C++ Sets

A C++ set is an STL container that stores unique values in sorted order. Use std::set when each value should appear only once and you want C++ to keep the values ordered for you.

Sets are different from vectors and lists because they are not mainly about position. They are mainly about membership: whether a value is present or not.

Including the Set Header

To use a set, include the <set> header. A set type is written as std::set<T>, where T is the type of value stored in the set.

#include <iostream>
#include <set>
#include <string>

int main(void) {
    std::set<std::string> names = {"Mia", "Alex", "Mia", "Zoe"};

    names.insert("Ben");
    names.insert("Alex");

    for (std::string name : names) {
        std::cout << name << std::endl;
    }

    return 0;
}

Output:

Alex
Ben
Mia
Zoe

The duplicate values are ignored. "Mia" appears only once even though it was listed twice, and "Alex" is not added a second time. The output is alphabetical because std::set stores its elements in sorted order.

Adding Values

The insert() function adds a value to a set. If the value is already present, the set stays the same because every element must be unique.

Unlike a vector, a set does not support index access such as items[0]. The first element is not necessarily the first value you inserted; it is the smallest value according to the set’s ordering.

Finding and Removing Values

The find() function searches for a value. If it finds the value, it returns an iterator pointing to that element. If it does not find the value, it returns end(). The erase() function removes a value if it exists.

#include <iostream>
#include <set>

int main(void) {
    std::set<int> scores = {80, 95, 70, 88};

    scores.erase(70);
    scores.insert(100);

    if (scores.find(95) != scores.end()) {
        std::cout << "95 is in the set" << std::endl;
    }

    std::cout << "Has 70: " << scores.count(70) << std::endl;
    std::cout << "Size: " << scores.size() << std::endl;

    for (int score : scores) {
        std::cout << score << std::endl;
    }

    return 0;
}

Output:

95 is in the set
Has 70: 0
Size: 4
80
88
95
100

The value 70 is removed, and 100 is added. Because sets are sorted, the final loop prints the scores from lowest to highest.

Using count()

The count() function tells you how many elements match a value. In a std::set, the answer is always 0 or 1, because duplicates are not allowed.

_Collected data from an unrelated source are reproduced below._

import Literature.NumberTheory.EllipticCurves.YanZhu2026.GreenbergMainTheoremsAnyRootGuarded
import Literature.NumberTheory.EllipticCurves.YanZhu2026.HidaRankinLFunctionExistence
import Literature.NumberTheory.EllipticCurves.BurungaleSkinnerTianWan2024.SignedTwoVariableDescentPackagePRE
import Summits.BirchSwinnertonDyer.BirchSwinnertonDyer.Theorems.SignedBaseChangeTwistPairGreenbergProductDivisibilityStubFrameData
import Summits.BirchSwinnertonDyer.Rank1Residual.Partition.IrreducibleOverQuadraticField
import HarnessLib

/-!
# The anticyclotomic Eisenstein crux `AnticyclotomicEisensteinDivisibility` (stmt-BirchSwinnertonDyer-20727,
# child of K1″ along `acanchor`, route SignedBaseChange): its GOOD ORDINARY slice, BY NAME, from refereed print

Lead prover sbc-p1 g6 (2026-08-27), line `bdpline` (registered on 20727). The crux asks, for a good prime
`p ≥ 5` with `ρ̄_{E,p}` surjective, a Heegner field `K` with `p` split and EVERY Katz/Greenberg frame
`(LK, G)` with genuine period data, that the constant-in-`T₁` coefficient of `ch(X_Gr(E/K_∞))·𝒪_{ℂ_p}⟦T₁,T₂⟧`
lies in `(G⁻)`, `G⁻ = UnrSeries₂.minus G = constantCoeff G`.

OBSERVATION (this file): the crux is the image under the ring map `constantCoeff : 𝒪⟦T₁⟧⟦T₂⟧ → 𝒪⟦T₂⟧`… of
the TWO-variable Eisenstein inclusion `ch(X_Gr(E/K_∞))·𝒪⟦T₁,T₂⟧ ⊆ (G)`; `Ideal.map` is monotone and maps
`(G)` to `(G⁻)`. At a good ORDINARY prime the two-variable inclusion is refereed print — Yan–Zhu 2026
Thm. 4.2 (2) (tree fact `YanZhu2026.thm42_XGr₂_isTorsion_charIdeal_le_greenbergAnyRoot`, an `∃`-frame
statement: torsion of `X_Gr` and the inclusion for ONE Katz/Greenberg frame) — and it is moved to EVERY
frame with genuine period data by the Beilinson–Flach equivalence Yan–Zhu Thm. 4.7 (guarded tree fact
`thm47_ord_localised_iff_greenbergAnyRoot_localised_guarded`, at `S = {1}`), which compares each Greenberg
frame with the frame-independent ordinary side `Char(X_ord) ⊂ (𝓛_p^PR)`; the type-I frame it needs is
Yan–Zhu Thm. 3.3 (`thm33_exists_isHidaRankinLFunction`), the modular parametrisation is the crux's own
antecedent (`π.f = f` by `IsNewformOf.unique`), (irr_K) in both spellings comes from (sur)
(`irrK_of_surj`, `irrK_framed_of_surj`).

RESULTS (conditional on the three named refereed facts, taken as hypotheses; nothing asserted):
* `charIdealXGr₂_map_le_span_of_goodOrd` — the two-variable Eisenstein inclusion for EVERY frame at a good
  ordinary prime (the ∀-frame form the crux quantifies over);
* `xGr₂_isTorsion_of_goodOrd` — the GoodOrd slice of the registered stub `stub_xGrIsTorsion` (S0);
* `acDivChild_of_goodOrd` — the text of stmt-BirchSwinnertonDyer-20727 with `GoodOrd W p →` inserted after
  `W.HasGoodReductionAtPrime p →`: the ORDINARY slice of the crux is PRINT (no specialisation stub S2, no BDP
  currency needed). Hence the crux's open content is exactly its supersingular slice (`a_p = 0`; line
  `bdpline`: S0/S1/S2/S3 there), in accordance with the route (X7 pairs are supersingular).
No new definitions; the route file is not imported (the crux text is restated with the extra binder).
-/

-- D-0017: single-problem summit, the namespace repeats the problem name by design.
set_option linter.dupNamespace false
set_option autoImplicit false

noncomputable section

open scoped Classical

namespace Summit.BirchSwinnertonDyer.BirchSwinnertonDyer.Theorems.SignedBaseChangeAcDivOrdinary

open NumberField IsDedekindDomain Field CongruenceSubgroup
  Literature.NumberTheory.GaloisRepresentations Literature.NumberTheory.EllipticCurves
  Literature.NumberTheory.EllipticCurves.ModularForms Literature.NumberTheory.EllipticCurves.Rank1Residual
  Literature.NumberTheory.EllipticCurves.YanZhu2026 Literature.NumberTheory.EllipticCurves.IwasawaAlgebra₂

variable {p : ℕ} [Fact p.Prime]

/-- **The two-variable Greenberg Eisenstein inclusion at a good ORDINARY prime, for EVERY Katz/Greenberg
frame with genuine period data** (`ch(X_Gr(E/K_∞))·𝒪_{ℂ_p}⟦T₁,T₂⟧ ⊆ (G)` along every structure map
`J`), for `E/ℚ` globally minimal with newform `f` of level `N = N_E`, `p ≥ 5` good ordinary with
`ρ̄_{E,p}` surjective, `K` imaginary quadratic of Heegner type for `N` with `p = v v̄` split (`v` induced by
`ι`), `(N, D_K) = 1`, `D_K` odd, `≠ −3`, and the cyclotomic/anticyclotomic tower with an adapted
generator pair — from Yan–Zhu Thm. 4.2 (2) (one frame), Thm. 4.7 (guarded; transport through the
ordinary side at `S = {1}`) and Thm. 3.3 (a type-I frame), with a modular parametrisation of `E`.
[cite: YanZhu2024MainConjNonCM, Thm. 4.2 (2), Thm. 4.7, Thm. 3.3 (arXiv:2412.20078v4 TeX l.932–940, l.1022–1034, l.738–752)] -/
theorem charIdealXGr₂_map_le_span_of_goodOrd
    (h42 : thm42_XGr₂_isTorsion_charIdeal_le_greenbergAnyRoot)
    (h47 : thm47_ord_localised_iff_greenbergAnyRoot_localised_guarded)
    (h33 : thm33_exists_isHidaRankinLFunction)
    (hmodP : nonempty_modularParametrizationData)
    (ι : PadicAlgCl p ≃+* ℂ) (W : WeierstrassCurve ℚ) [W.IsElliptic] [W.IsGloballyMinimal]
    (hp : 5 ≤ p) (hord : GoodOrd W p) (hs : Surj W p)
    (K : Type) [Field K] [NumberField K] (v vbar : HeightOneSpectrum (𝓞 K))
    (κ₁ κ₂ : ZpExtension K p) (γ₁ γ₂ : absoluteGaloisGroup K)
    [Fact (ZpExtension.IsTopGeneratorPair κ₁ κ₂ γ₁ γ₂)] [NeZero (NumberField.discr K).natAbs]
    {N : ℕ} [NeZero N] {f : CuspForm (Gamma0 N) 2} (hf : IsNewformOf W f)
    (hN : (N : ℤ) = W.conductorNorm ℤ) (hK : IsImaginaryQuadratic K)
    (hsplit : ((Ideal.span {(p : ℤ)}).primesOver (𝓞 K)).ncard = 2)
    (hv : ((p : ℕ) : 𝓞 K) ∈ v.asIdeal) (hvbar : ((p : ℕ) : 𝓞 K) ∈ vbar.asIdeal) (hvv : vbar ≠ v)
    (hι : ∀ (w : InfinitePlace K) (k : 𝓞 K), k ∈ v.asIdeal ↔ ‖ι.symm (w.embedding (k : K))‖ < 1)
    (hcop : IsCoprime (N : ℤ) (NumberField.discr K))
    (hHeeg : ∀ ℓ : ℕ, ℓ.Prime → ℓ ∣ N → ((Ideal.span {(ℓ : ℤ)}).primesOver (𝓞 K)).ncard = 2)
    (hodd : Odd (NumberField.discr K)) (hne3 : NumberField.discr K ≠ -3)
    (hκ₁ : κ₁.IsCyclotomic) (hκ₂ : κ₂.IsAnticyclotomic)
    {Ω δ : ℂ} {Ωp : (unrIntegers p)ˣ} {LK G : PowerSeries (PowerSeries (PadicComplexInt p))}
    (hΩ : Ω ≠ 0) (hδ : δ ^ 2 = (NumberField.discr K : ℂ) ∨ δ ^ 2 = -(NumberField.discr K : ℂ))
    (hLK : IsKatzMeasure₂ ι v vbar ∅ κ₁ κ₂ γ₁⁻¹ γ₂⁻¹ 1 Ω δ ((Ωp : unrIntegers p) : ℂ_[p]) LK)
    (hG : IsGreenbergLFunctionAnyRoot₂ ι v vbar κ₁ κ₂ γ₁⁻¹ γ₂⁻¹ f (NumberField.discr K).natAbs
      (NumberField.classNumber K) LK G)
    (J : ℤ_[p] →+* PadicComplexInt p)
    (hJ : ∀ x : ℤ_[p], ((J x : PadicComplexInt p) : ℂ_[p]) = ((x : ℚ_[p]) : ℂ_[p])) :
    (WeierstrassCurve.XGr₂.charIdeal (W.baseChange K) p κ₁ κ₂ vbar γ₁ γ₂).map (toUnr₂ p J) ≤
      Ideal.span {G} := by
  have hp2 : p ≠ 2 := by omega
  have hset : GreenbergSetting ι W N K v vbar κ₁ κ₂ :=
    ⟨hN, by omega, hord, hK, hsplit, hv, hvbar, hvv, hι, hcop, hodd, hne3, hκ₁, hκ₂⟩
  have habs : ∀ ρ : ModPGaloisRep K (ZMod p) 2, (W.baseChange K).IsTorsionGaloisRep p ρ →
      FramedRep.IsAbsolutelyIrreducible ρ :=
    fun ρ hρ ↦ SignedBaseChangeK1FrameData.irrK_framed_of_surj W p hp2 hs K hK.1 ρ hρ
  have hirr : (W.baseChange K).HasIrreducibleModPGaloisRep p :=
    Summit.BirchSwinnertonDyer.Rank1Residual.irrK_of_surj W p hs K hK.1
  -- Yan–Zhu Thm. 4.2 (2): ONE frame `(LK₀, G₀)` with the inclusion
  obtain ⟨Ω₀, δ₀, Ωp₀, LK₀, G₀, hΩ₀, hδ₀, hLK₀, hG₀, -, hJ₀⟩ :=
    h42 ι W K v vbar κ₁ κ₂ γ₁ γ₂ hf hset hHeeg habs
  have hle₀ := (hJ₀ J hJ).1
  -- the modular parametrisation, with `π.f = f`
  have hNn : N = W.conductorNorm ℤ := by exact_mod_cast hN
  subst hNn
  obtain ⟨π⟩ := hmodP W
  have hπf : π.f = f := π.isNewformOf.unique hf
  -- the embedding `ℤ̄ ⊂ ℂ → ℚ̄_p ⊂ ℂ_p` induced by `ι` (the `ι₁` of the type-I frames), compatible with `ι`
  let ι₁ : integralClosure ℚ ℂ →+* ℂ_[p] := (algebraMap (PadicAlgCl p) ℂ_[p]).comp
    ((ι.symm : ℂ ≃+* PadicAlgCl p).toRingHom.comp (algebraMap (integralClosure ℚ ℂ) ℂ))
  have hι₁ : ∀ z : integralClosure ℚ ℂ, ι₁ z = ((ι.symm (z : ℂ) : PadicAlgCl p) : ℂ_[p]) := fun _ ↦ rfl
  -- a type-I frame (Thm. 3.3) along `ι₁`
  obtain ⟨F, hF, hcF⟩ := h33 ι₁ W K κ₁ κ₂ γ₁ γ₂ π.isNewformOf hN (by omega) hord hK hsplit hcop
  rw [← hπf] at hG₀ hG
  -- Thm. 4.7 at `S = {1}`: frame 0 ⟹ ordinary side ⟹ the given frame
  have h0 := (h47 ι₁ ι W K v vbar κ₁ κ₂ γ₁ γ₂ π hset hirr hι₁ F hF hcF
    Ω₀ δ₀ Ωp₀ LK₀ G₀ hΩ₀ hδ₀ hLK₀ hG₀ J hJ 1 one_ne_zero).1
  have hordSide := h0.mpr ⟨0, by simpa using hle₀⟩
  have h1 := (h47 ι₁ ι W K v vbar κ₁ κ₂ γ₁ γ₂ π hset hirr hι₁ F hF hcF
    Ω δ Ωp LK G hΩ hδ hLK hG J hJ 1 one_ne_zero).1
  obtain ⟨n, hn⟩ := h1.mp hordSide
  simpa using hn

/-- **`X_Gr(E/K_∞)` is `Λ_K`-torsion at a good ORDINARY prime** — the GoodOrd slice of the registered stub
`stub_xGrIsTorsion` (S0) of line `bdpline` on stmt-BirchSwinnertonDyer-20727 (its text with the antecedent
`SignedTwoVariableInputs` by value and `GoodOrd W p →` inserted after `W.HasGoodReductionAtPrime p →`), from
Yan–Zhu Thm. 4.2 (2), torsion clause. [cite: YanZhu2024MainConjNonCM, Thm. 4.2 (2), torsion clause (arXiv:2412.20078v4 TeX l.939–940)] -/
theorem xGr₂_isTorsion_of_goodOrd (h42 : thm42_XGr₂_isTorsion_charIdeal_le_greenbergAnyRoot) :
    (Literature.NumberTheory.EllipticCurves.BurungaleCastellaSkinner2025.prop422_greenbergAnyRoot_hasUnitContent_minus ∧ Literature.NumberTheory.EllipticCurves.BurungaleSkinnerTianWan2024.props118_27_519_exists_signedTwoVariablePackage_supersingular_PRE) → Literature.NumberTheory.EllipticCurves.ModularForms.nonempty_modularParametrizationData → ∀ (W : WeierstrassCurve ℚ) [W.IsElliptic] [W.IsGloballyMinimal] (p : ℕ) [Fact p.Prime], 5 ≤ p → W.HasGoodReductionAtPrime p → Literature.NumberTheory.EllipticCurves.Rank1Residual.GoodOrd W p → Literature.NumberTheory.EllipticCurves.Rank1Residual.Surj W p → ∀ (K : Type) [Field K] [NumberField K] (ι : PadicAlgCl p ≃+* ℂ) (v vbar : IsDedekindDomain.HeightOneSpectrum (NumberField.RingOfIntegers K)) (κ₁ κ₂ : Literature.NumberTheory.EllipticCurves.ZpExtension K p) (γ₁ γ₂ : Field.absoluteGaloisGroup K) [Fact (Literature.NumberTheory.EllipticCurves.ZpExtension.IsTopGeneratorPair κ₁ κ₂ γ₁ γ₂)] [NeZero (NumberField.discr K).natAbs] (N : ℕ) [NeZero N] (f : CuspForm (CongruenceSubgroup.Gamma0 N) 2), Literature.NumberTheory.EllipticCurves.ModularForms.IsNewformOf W f → (N : ℤ) = W.conductorNorm ℤ → Literature.NumberTheory.EllipticCurves.IsImaginaryQuadratic K → ((Ideal.span {(p : ℤ)}).primesOver (NumberField.RingOfIntegers K)).ncard = 2 → ((p : ℕ) : NumberField.RingOfIntegers K) ∈ v.asIdeal → ((p : ℕ) : NumberField.RingOfIntegers K) ∈ vbar.asIdeal → vbar ≠ v → (∀ (w : NumberField.InfinitePlace K) (k : NumberField.RingOfIntegers K), k ∈ v.asIdeal ↔ ‖ι.symm (w.embedding (k : K))‖ < 1) → IsCoprime (N : ℤ) (NumberField.discr K) → (∀ ℓ : ℕ, ℓ.Prime → ℓ ∣ N → ((Ideal.span {(ℓ : ℤ)}).primesOver (NumberField.RingOfIntegers K)).ncard = 2) → Odd (NumberField.discr K) → NumberField.discr K ≠ -3 → κ₁.IsCyclotomic → κ₂.IsAnticyclotomic → Module.IsTorsion (Literature.NumberTheory.EllipticCurves.IwasawaAlgebra₂ p) ((W.baseChange K).XGr₂ p κ₁ κ₂ vbar γ₁ γ₂) := by
  intro _ _ W _ _ p _ hp _ hord hs K _ _ ι v vbar κ₁ κ₂ γ₁ γ₂ _ _ N _ f hf hN hK hsplit hv hvbar hvv hι
    hcop hHeeg hodd hne3 hκ₁ hκ₂
  have hp2 : p ≠ 2 := by omega
  have hset : GreenbergSetting ι W N K v vbar κ₁ κ₂ :=
    ⟨hN, by omega, hord, hK, hsplit, hv, hvbar, hvv, hι, hcop, hodd, hne3, hκ₁, hκ₂⟩
  have habs : ∀ ρ : ModPGaloisRep K (ZMod p) 2, (W.baseChange K).IsTorsionGaloisRep p ρ →
      FramedRep.IsAbsolutelyIrreducible ρ :=
    fun ρ hρ ↦ SignedBaseChangeK1FrameData.irrK_framed_of_surj W p hp2 hs K hK.1 ρ hρ
  obtain ⟨-, -, -, -, -, -, -, -, -, htors, -⟩ := h42 ι W K v vbar κ₁ κ₂ γ₁ γ₂ hf hset hHeeg habs
  exact htors

/-- **The ORDINARY slice of the crux `AnticyclotomicEisensteinDivisibility` (stmt-BirchSwinnertonDyer-20727)
is refereed print**: its text VERBATIM with `GoodOrd W p →` inserted after `W.HasGoodReductionAtPrime p →`,
from Yan–Zhu 2026 Thm. 4.2 (2) + Thm. 4.7 (guarded) + Thm. 3.3 — apply `Ideal.map constantCoeff` to the
two-variable inclusion `charIdealXGr₂_map_le_span_of_goodOrd`; `(G).map constantCoeff = (G⁻)`. The
published-inputs antecedent is not used. [cite: YanZhu2024MainConjNonCM, Thm. 4.2 (2), Thm. 4.7, Thm. 3.3 (arXiv:2412.20078v4)] -/
theorem acDivChild_of_goodOrd
    (h42 : thm42_XGr₂_isTorsion_charIdeal_le_greenbergAnyRoot)
    (h47 : thm47_ord_localised_iff_greenbergAnyRoot_localised_guarded)
    (h33 : thm33_exists_isHidaRankinLFunction) :
    (Literature.NumberTheory.EllipticCurves.BurungaleCastellaSkinner2025.prop422_greenbergAnyRoot_hasUnitContent_minus ∧ Literature.NumberTheory.EllipticCurves.BurungaleSkinnerTianWan2024.props118_27_519_exists_signedTwoVariablePackage_supersingular_PRE) → Literature.NumberTheory.EllipticCurves.ModularForms.nonempty_modularParametrizationData → ∀ (W : WeierstrassCurve ℚ) [W.IsElliptic] [W.IsGloballyMinimal] (p : ℕ) [Fact p.Prime], 5 ≤ p → W.HasGoodReductionAtPrime p → Literature.NumberTheory.EllipticCurves.Rank1Residual.GoodOrd W p → Literature.NumberTheory.EllipticCurves.Rank1Residual.Surj W p → ∀ (K : Type) [Field K] [NumberField K] (ι : PadicAlgCl p ≃+* ℂ) (v vbar : IsDedekindDomain.HeightOneSpectrum (NumberField.RingOfIntegers K)) (κ₁ κ₂ : Literature.NumberTheory.EllipticCurves.ZpExtension K p) (γ₁ γ₂ : Field.absoluteGaloisGroup K) [Fact (Literature.NumberTheory.EllipticCurves.ZpExtension.IsTopGeneratorPair κ₁ κ₂ γ₁ γ₂)] [NeZero (NumberField.discr K).natAbs] (N : ℕ) [NeZero N] (f : CuspForm (CongruenceSubgroup.Gamma0 N) 2), Literature.NumberTheory.EllipticCurves.ModularForms.IsNewformOf W f → (N : ℤ) = W.conductorNorm ℤ → Literature.NumberTheory.EllipticCurves.IsImaginaryQuadratic K → ((Ideal.span {(p : ℤ)}).primesOver (NumberField.RingOfIntegers K)).ncard = 2 → ((p : ℕ) : NumberField.RingOfIntegers K) ∈ v.asIdeal → ((p : ℕ) : NumberField.RingOfIntegers K) ∈ vbar.asIdeal → vbar ≠ v → (∀ (w : NumberField.InfinitePlace K) (k : NumberField.RingOfIntegers K), k ∈ v.asIdeal ↔ ‖ι.symm (w.embedding (k : K))‖ < 1) → IsCoprime (N : ℤ) (NumberField.discr K) → (∀ ℓ : ℕ, ℓ.Prime → ℓ ∣ N → ((Ideal.span {(ℓ : ℤ)}).primesOver (NumberField.RingOfIntegers K)).ncard = 2) → Odd (NumberField.discr K) → NumberField.discr K ≠ -3 → κ₁.IsCyclotomic → κ₂.IsAnticyclotomic → ∀ (Ω δ : ℂ) (Ωp : (Literature.NumberTheory.EllipticCurves.unrIntegers p)ˣ) (LK G : PowerSeries (PowerSeries (PadicComplexInt p))), Ω ≠ 0 → (δ ^ 2 = (NumberField.discr K : ℂ) ∨ δ ^ 2 = -(NumberField.discr K : ℂ)) → Literature.NumberTheory.EllipticCurves.IsKatzMeasure₂ ι v vbar ∅ κ₁ κ₂ γ₁⁻¹ γ₂⁻¹ 1 Ω δ ((Ωp : Literature.NumberTheory.EllipticCurves.unrIntegers p) : PadicComplex p) LK → Literature.NumberTheory.EllipticCurves.IsGreenbergLFunctionAnyRoot₂ ι v vbar κ₁ κ₂ γ₁⁻¹ γ₂⁻¹ f (NumberField.discr K).natAbs (NumberField.classNumber K) LK G → ∀ J : ℤ_[p] →+* PadicComplexInt p, (∀ x : ℤ_[p], ((J x : PadicComplexInt p) : PadicComplex p) = ((x : ℚ_[p]) : PadicComplex p)) → ((WeierstrassCurve.XGr₂.charIdeal (W.baseChange K) p κ₁ κ₂ vbar γ₁ γ₂).map (Literature.NumberTheory.EllipticCurves.IwasawaAlgebra₂.toUnr₂ p J)).map (PowerSeries.constantCoeff (R := PowerSeries (PadicComplexInt p))) ≤ Ideal.span {Literature.NumberTheory.EllipticCurves.UnrSeries₂.minus G} := by
  intro _ hmodP W _ _ p _ hp _ hord hs K _ _ ι v vbar κ₁ κ₂ γ₁ γ₂ _ _ N _ f hf hN hK hsplit hv hvbar hvv hι
    hcop hHeeg hodd hne3 hκ₁ hκ₂ Ω δ Ωp LK G hΩ hδ hLK hG J hJ
  have hle := charIdealXGr₂_map_le_span_of_goodOrd h42 h47 h33 hmodP ι W hp hord hs K v vbar κ₁ κ₂ γ₁ γ₂
    hf hN hK hsplit hv hvbar hvv hι hcop hHeeg hodd hne3 hκ₁ hκ₂ hΩ hδ hLK hG J hJ
  refine (Ideal.map_mono hle).trans (le_of_eq ?_)
  rw [Ideal.map_span, Set.image_singleton]
  rfl

end Summit.BirchSwinnertonDyer.BirchSwinnertonDyer.Theorems.SignedBaseChangeAcDivOrdinary

end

Use count(value) > 0 when you only need a yes-or-no membership test. Use find(value) when you need an iterator to the found element.

Common Set Functions

Function What it does
insert(value) Adds a value if it is not already present
erase(value) Removes a matching value
find(value) Returns an iterator to the value or end()
count(value) Returns 1 if present, otherwise 0
size() Returns the number of stored elements
empty() Returns whether the set has no elements

When To Use a Set

Use std::set when you need unique values, sorted iteration, and fast lookup by value. Use a vector when duplicates and index positions matter more than membership tests.

Takeaway: std::set stores one copy of each value and keeps those values sorted automatically.